There are a few things I should also mention about the change:
- This works not just with diff but also works with the log
family of commands, but the history pruning is not affected.
In other words, if you go to a subdirectory, you can say:
$ git log --relative -p
but it will show the log message even for commits that do not
touch the current directory. You can limit it by giving
pathspec yourself:
$ git log --relative -p .
This originally was not a conscious design choice, but we
have a way to affect diff pathspec and pruning pathspec
independently. IOW "git log --full-diff -p ." tells it to
prune history to commits that affect the current subdirectory
but show the changes with full context. I think it makes
more sense to leave pruning independent from --relative than
the obvious alternative of always pruning with the current
subdirectory, which would break the symmetry.

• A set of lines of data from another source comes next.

import Mathlib
import HarnessLib
import Summits.Langlands.Langlands.Theses.SkinnerWilesDefectOne
import Summits.Langlands.Langlands.Theorems.EisensteinProModularSeed.Negative.OrientedFrame
import Summits.Langlands.Langlands.Theorems.EisensteinProModularSeed.Negative.BorelAndEisenstein
import Literature.NumberTheory.Automorphic.CuspidalCohomologyGLHecke
import Literature.NumberTheory.Automorphic.OrdinaryCompletedCohomologyGL
import Literature.RingTheory.DiscreteValuationRing.DeligneSerreEigenvectorLift

/-!
# Line `parallel-h2-eisenstein-symbol` — crux-plan skeleton for `EisensteinProModularSeed`
# (stmt-Langlands-12920, route SkinnerWilesDefectOne, rank 3)

Crux (FIXED, the route's decl):
`Summit.Langlands.Langlands.Theses.SkinnerWilesDefectOne.EisensteinProModularSeed`.

THE LINE (idea card `Ideas/parallel-h2-eisenstein-symbol.md`, triage r1-1/2/3 all pass): the seed
asks (Disproof `concl_eisenstein_congruence`, `concl_orientation_residual`) for a characteristic-0,
PARALLEL-weight, ordinary cuspidal eigensystem of the Bianchi tower, Eisenstein-congruent to the
ORDERED residual pair `(χ̄_a, χ̄_b)` with the uniform Skinner–Wiles orientation (unit root `≡ χ̄_a`
at EVERY `v ∣ p`), at tame level `cond(χ̄)·q` for ONE auxiliary place `q`.  Parallel Eisenstein
systems live in degrees 0/2 of Bianchi cohomology; in degree 2 the cokernel of restriction to the
Borel–Serre boundary injects into `H³_c ≅ H₀`, torsion-free, so a congruence of the degree-2
Eisenstein class with the INTERIOR (= cuspidal) lattice modulo `𝔪` (equivalently `p ∣ δ₂`, the
Betti denominator) is exactly what is needed; Deligne–Serre (tree: `lemma611_holds`) lifts it to
characteristic 0 and the automorphic-to-Galois dictionary produces the seed `r`.

SKELETON (4 registered stubs + the composition `EisensteinProModularSeed_of`, weight `k' = 2`):
* `stub_window`      — LOAD-BEARING (the card's Transfer `C⁺`, post exit-lemma form): for every
                        admissible datum there are a tame level `𝒰` (maximal above `p`, hyperspecial
                        off `cond(χ̄)·q`, ONE `q`), a Hida exponent `r`, the idelic avatar `η` of
                        `χ̄_a`, and an INTERIOR weight-2 class `c ∈ H²_!(X_{U(r)}, O)`, primitive modulo
                        `𝔪 H² + torsion`, on which `T_{w,1}` acts by `χ_a + χ_b (Frob_w)` and every
                        `[U(r) t_v(ϖ') U(r)]` (`v ∣ p`, all uniformisers `ϖ'`) by `η(ι_v ϖ')`, mod `𝔪 H²`
                        ("the mod-`p` parallel Eisenstein line meets the reduction of the interior
                        lattice" = torsion-free Ihara at the Eisenstein line).
* `stub_lift`        — Deligne–Serre on the torsion-free interior Bianchi lattice (finiteness,
                        saturation, commutativity of the Hida operators): a genuine non-torsion
                        interior simultaneous eigenclass `c'` with eigenvalues `≡` the targets.
* `stub_galois`      — automorphic → Galois for a weight-2 interior Bianchi eigenclass: `r`
                        irreducible (Jacquet–Shalika), `𝒰.IsPadicallyAutomorphic r` (points of the
                        big Hecke algebra from finite-level eigenclasses), `tr r(Frob_w) = b_w`.
* `stub_orientation` — ordinary local–global compatibility at `v ∣ p` for that `r` (unit root
                        `= U`-eigenvalue, arithmetic normalisation), global reciprocity for `η`,
                        Ribet's lattice with `χ̄_a` as SUB, and the LANDED converse orientation lemma
                        `Negative.oriented_of_unitRoot_congr_toLocal` ⟹ the oriented clause, `k' = 2`.
Each stub is stated over tree declarations only (`TwistedQuotient.cohomology/interiorCohomology/
heckeEnd` of `CuspidalCohomologyGL(Hecke)`, `TameLevel.hidaLevel`, `heckeElement`, `glDiagonal`,
`uniformizerIdele`, `IsPadicallyAutomorphic`, `IsArithFrobAt`, `IsPDistinguishedAt`, …); the model
`P` of the Tits building `ℙ¹(F)` is quantified (`P ≃o` proper non-zero subspaces of `F²`,
equivariantly) and instantiated in `EisensteinProModularSeed_of` by `ProperLine F` below.

Disproof used: no `_false_without_` theorem exists (cdisprove gen 2).  Honoured: the chain never
uses a hypothesis on `ρ` beyond the pair and `p`-distinguishedness (`crux_iff_pairSeedArising`);
the level clause is produced by `stub_window` verbatim (`seedNoLevel_of_engine`: it is the whole
content); `stub_lift` outputs a NON-TORSION class (`eigensystem_apply_eq_zero_of_nsmul_eq_zero`);
orientation is discharged through the landed `oriented_of_unitRoot_congr_toLocal` (imported).
No stub is an instance of a landed Negative lemma's negation (both Negative files are imported in
this check).
-/

set_option linter.dupNamespace false
set_option linter.unusedVariables false

namespace Summit.Langlands.Langlands.Cruxes.EisensteinProModularSeed.ParallelH2EisensteinSymbol

open Summit.Langlands.Langlands.Theses.SkinnerWilesDefectOne
open Literature.NumberTheory.Automorphic Literature.NumberTheory.Automorphic.BigHeckeGLn
open Literature.NumberTheory.GaloisRepresentations
open NumberField IsDedekindDomain IsLocalRing Filter Field
open scoped MatrixGroups Matrix

/-! ## The registered stubs -/

/-- **stub_window (LOAD-BEARING; the card's Transfer `C⁺` in post-exit-lemma form).**  For every
admissible datum of the crux and every model `P` of the Tits building `ℙ¹(F)`: there are a tame
level `𝒰` maximal above `p` and hyperspecial at every `v ≠ q`, `v ∤ p` where both residual
characters are unramified (ONE auxiliary place `q`), a Hida exponent `r`, a finite-order idelic
character `η` (open kernel, trivial on `Fˣ`) matching `χ_a = (ρ₀)₀₀` at the good arithmetic
Frobenii, and an INTERIOR class `c` of `H²(X_{U(r)}, O)` (weight 2, trivial coefficients) which is
primitive modulo `𝔪 H² + torsion` and is a Hecke eigenvector MODULO `𝔪 H²` with the parallel
Eisenstein eigenvalues: `T_{w,1} ↦ χ_a(Frob_w) + χ_b(Frob_w)` (`w ∉ 𝒰.bad`) and, at `v ∣ p`, every
`[U(r) t_v(ϖ') U(r)]` (`t_v(ϖ') = diag(ϖ', 1)` at `v`, all uniformisers `ϖ'`) `↦ η(ι_v ϖ')` — the
unit-root side is the `a`-side ("torsion-free Ihara at the parallel Eisenstein line": by the exit
lemma this is `p ∣ δ₂(cond·q·p^r)`).  Sources: card §(2)–(3); Harder 1987; Calegari–Venkatesh
arXiv:1212.3847 §8–9; Berger arXiv:math/0701177 p. 4; triage r1-1 App. A (S+ sign). -/
theorem stub_window : ∀ (F : Type) [Field F] [NumberField F], IsTotallyComplex F →
    Module.finrank ℚ F = 2 → ∀ (p : ℕ) [Fact p.Prime], p ≠ 2 →
    ∀ (O : ValuationSubring (PadicAlgCl p)),
    O = (Valued.v : Valuation (PadicAlgCl p) NNReal).valuationSubring →
    ∀ (ρ : FramedGaloisRep F (PadicAlgCl p) 2) (ρ₀ : absoluteGaloisGroup F →* GL (Fin 2) O),
    ρ.toGaloisRep.IsIrreducible → (∀ᶠ v in cofinite, ρ.IsUnramifiedAt v) →
    ρ.HasUpperTriangularIntegralModel ρ₀ →
    (∃ k : ℕ, 2 ≤ k ∧ ∃ m : ℕ, 0 < m ∧ ∀ v : HeightOneSpectrum (𝓞 F), (p : 𝓞 F) ∈ v.asIdeal →
      IsPDistinguishedAt ρ₀ v ∧ ∃ Q : GL (Fin 2) (PadicAlgCl p),
        Valued.v (Q.val 0 0) ≤ Valued.v (Q.val 1 0) ∧ ∀ σ, (Q⁻¹ * ρ.toLocal v σ * Q).val 1 0 = 0 ∧
        (σ ∈ absInertia (v.adicCompletion F) → (Q⁻¹ * ρ.toLocal v σ * Q).val 1 1 ^ m = 1 ∧
          (Q⁻¹ * ρ.toLocal v σ * Q).val 0 0 ^ m = algebraMap ℚ_[p] (PadicAlgCl p)
            (((GaloisRep.cyclotomicCharacter (v.adicCompletion F) p σ).val : ℤ_[p]) : ℚ_[p]) ^
              ((k - 1) * m))) →
    ∀ (P : Type) [PartialOrder P] [MulAction (GL (Fin 2) F) P]
      (hP : ∀ γ : GL (Fin 2) F, Monotone fun x : P => γ • x),
    (∃ e : P ≃o {W : Submodule F (Fin 2 → F) // W ≠ ⊥ ∧ W ≠ ⊤},
      ∀ (γ : GL (Fin 2) F) (x : P), (e (γ • x)).1 = (e x).1.map (Matrix.mulVecLin γ.1)) →
    ∃ (𝒰 : TameLevel 2 F p) (q : HeightOneSpectrum (𝓞 F)) (r : ℕ)
      (η : (FiniteAdeleRing (𝓞 F) F)ˣ →* Oˣ)
      (c : TwistedQuotient.cohomology (globalEmbedding 2 F) (𝒰.hidaLevel r)
        (Representation.trivial O (GL (Fin 2) F) O) 2),
      𝒰.IsMaximalAbove ∧
      (∀ (x : FiniteAdelicGL 2 F) (γ : GL (Fin 2) F),
        x⁻¹ * globalEmbedding 2 F γ * x ∈ 𝒰.hidaLevel r → IsOfFinOrder γ → γ = 1) ∧
      (∀ v : HeightOneSpectrum (𝓞 F), v ≠ q → (p : 𝓞 F) ∉ v.asIdeal →
        (∀ 𝔓 ∈ v.primesAbove, ∀ σ ∈ 𝔓.inertia (absoluteGaloisGroup F),
          ((ρ₀ σ).val 0 0 - 1 : O) ∈ maximalIdeal O ∧ ((ρ₀ σ).val 1 1 - 1 : O) ∈ maximalIdeal O) →
        v ∉ 𝒰.bad) ∧
      IsOpen (η.ker : Set (FiniteAdeleRing (𝓞 F) F)ˣ) ∧
      (∀ x : Fˣ, η (Units.map (algebraMap F (FiniteAdeleRing (𝓞 F) F)).toMonoidHom x) = 1) ∧
      (∀ w ∉ 𝒰.bad, ∀ 𝔓 ∈ w.primesAbove, ∀ σ : absoluteGaloisGroup F, IsArithFrobAt (𝓞 F) σ 𝔓 →
        ((η (uniformizerIdele F w (uniformizerAt w)) : O) - (ρ₀ σ).val 0 0 : O) ∈ maximalIdeal O) ∧
      c ∈ TwistedQuotient.interiorCohomology (globalEmbedding 2 F) (𝒰.hidaLevel r)
        (Representation.trivial O (GL (Fin 2) F) O) P hP 2 ∧
      c ∉ maximalIdeal O • (⊤ : Submodule O _) ⊔ Submodule.torsion O _ ∧
      (∀ w ∉ 𝒰.bad, ∀ 𝔓 ∈ w.primesAbove, ∀ σ : absoluteGaloisGroup F, IsArithFrobAt (𝓞 F) σ 𝔓 →
        TwistedQuotient.heckeEnd (globalEmbedding 2 F) (𝒰.hidaLevel r)
          (Representation.trivial O (GL (Fin 2) F) O) (heckeElement 2 F w 1) 2 c -
          ((ρ₀ σ).val 0 0 + (ρ₀ σ).val 1 1) • c ∈ maximalIdeal O • (⊤ : Submodule O _)) ∧
      (∀ v : HeightOneSpectrum (𝓞 F), (p : 𝓞 F) ∈ v.asIdeal → ∀ ϖ : (v.adicCompletion F)ˣ,
        Valued.v (ϖ : v.adicCompletion F) = WithZero.exp (-1 : ℤ) →
        TwistedQuotient.heckeEnd (globalEmbedding 2 F) (𝒰.hidaLevel r)
          (Representation.trivial O (GL (Fin 2) F) O)
          (glDiagonal 2 (FiniteAdeleRing (𝓞 F) F)
            (fun i => if i.val < 1 then uniformizerIdele F v ϖ else 1)) 2 c -
          ((η (uniformizerIdele F v ϖ) : Oˣ) : O) • c ∈ maximalIdeal O • (⊤ : Submodule O _)) := by
  sorry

- Because this works also with the log family, you could
format-patch a single change, limiting the effect to your
subdirectory, like so:
$ cd gitk-git
$ git format-patch -1 --relative 911f1eb
But because that is a special purpose usage, this option will
never become the default, with or without repository or user
preference configuration. The risk of producing a partial
patch and sending it out by mistake is too great if we did
so.
- This is inherently incompatible with --no-index, which is a
bolted-on hack that does not have much to do with git
itself. I didn't bother checking and erroring out on the
combined use of the options, but probably I should.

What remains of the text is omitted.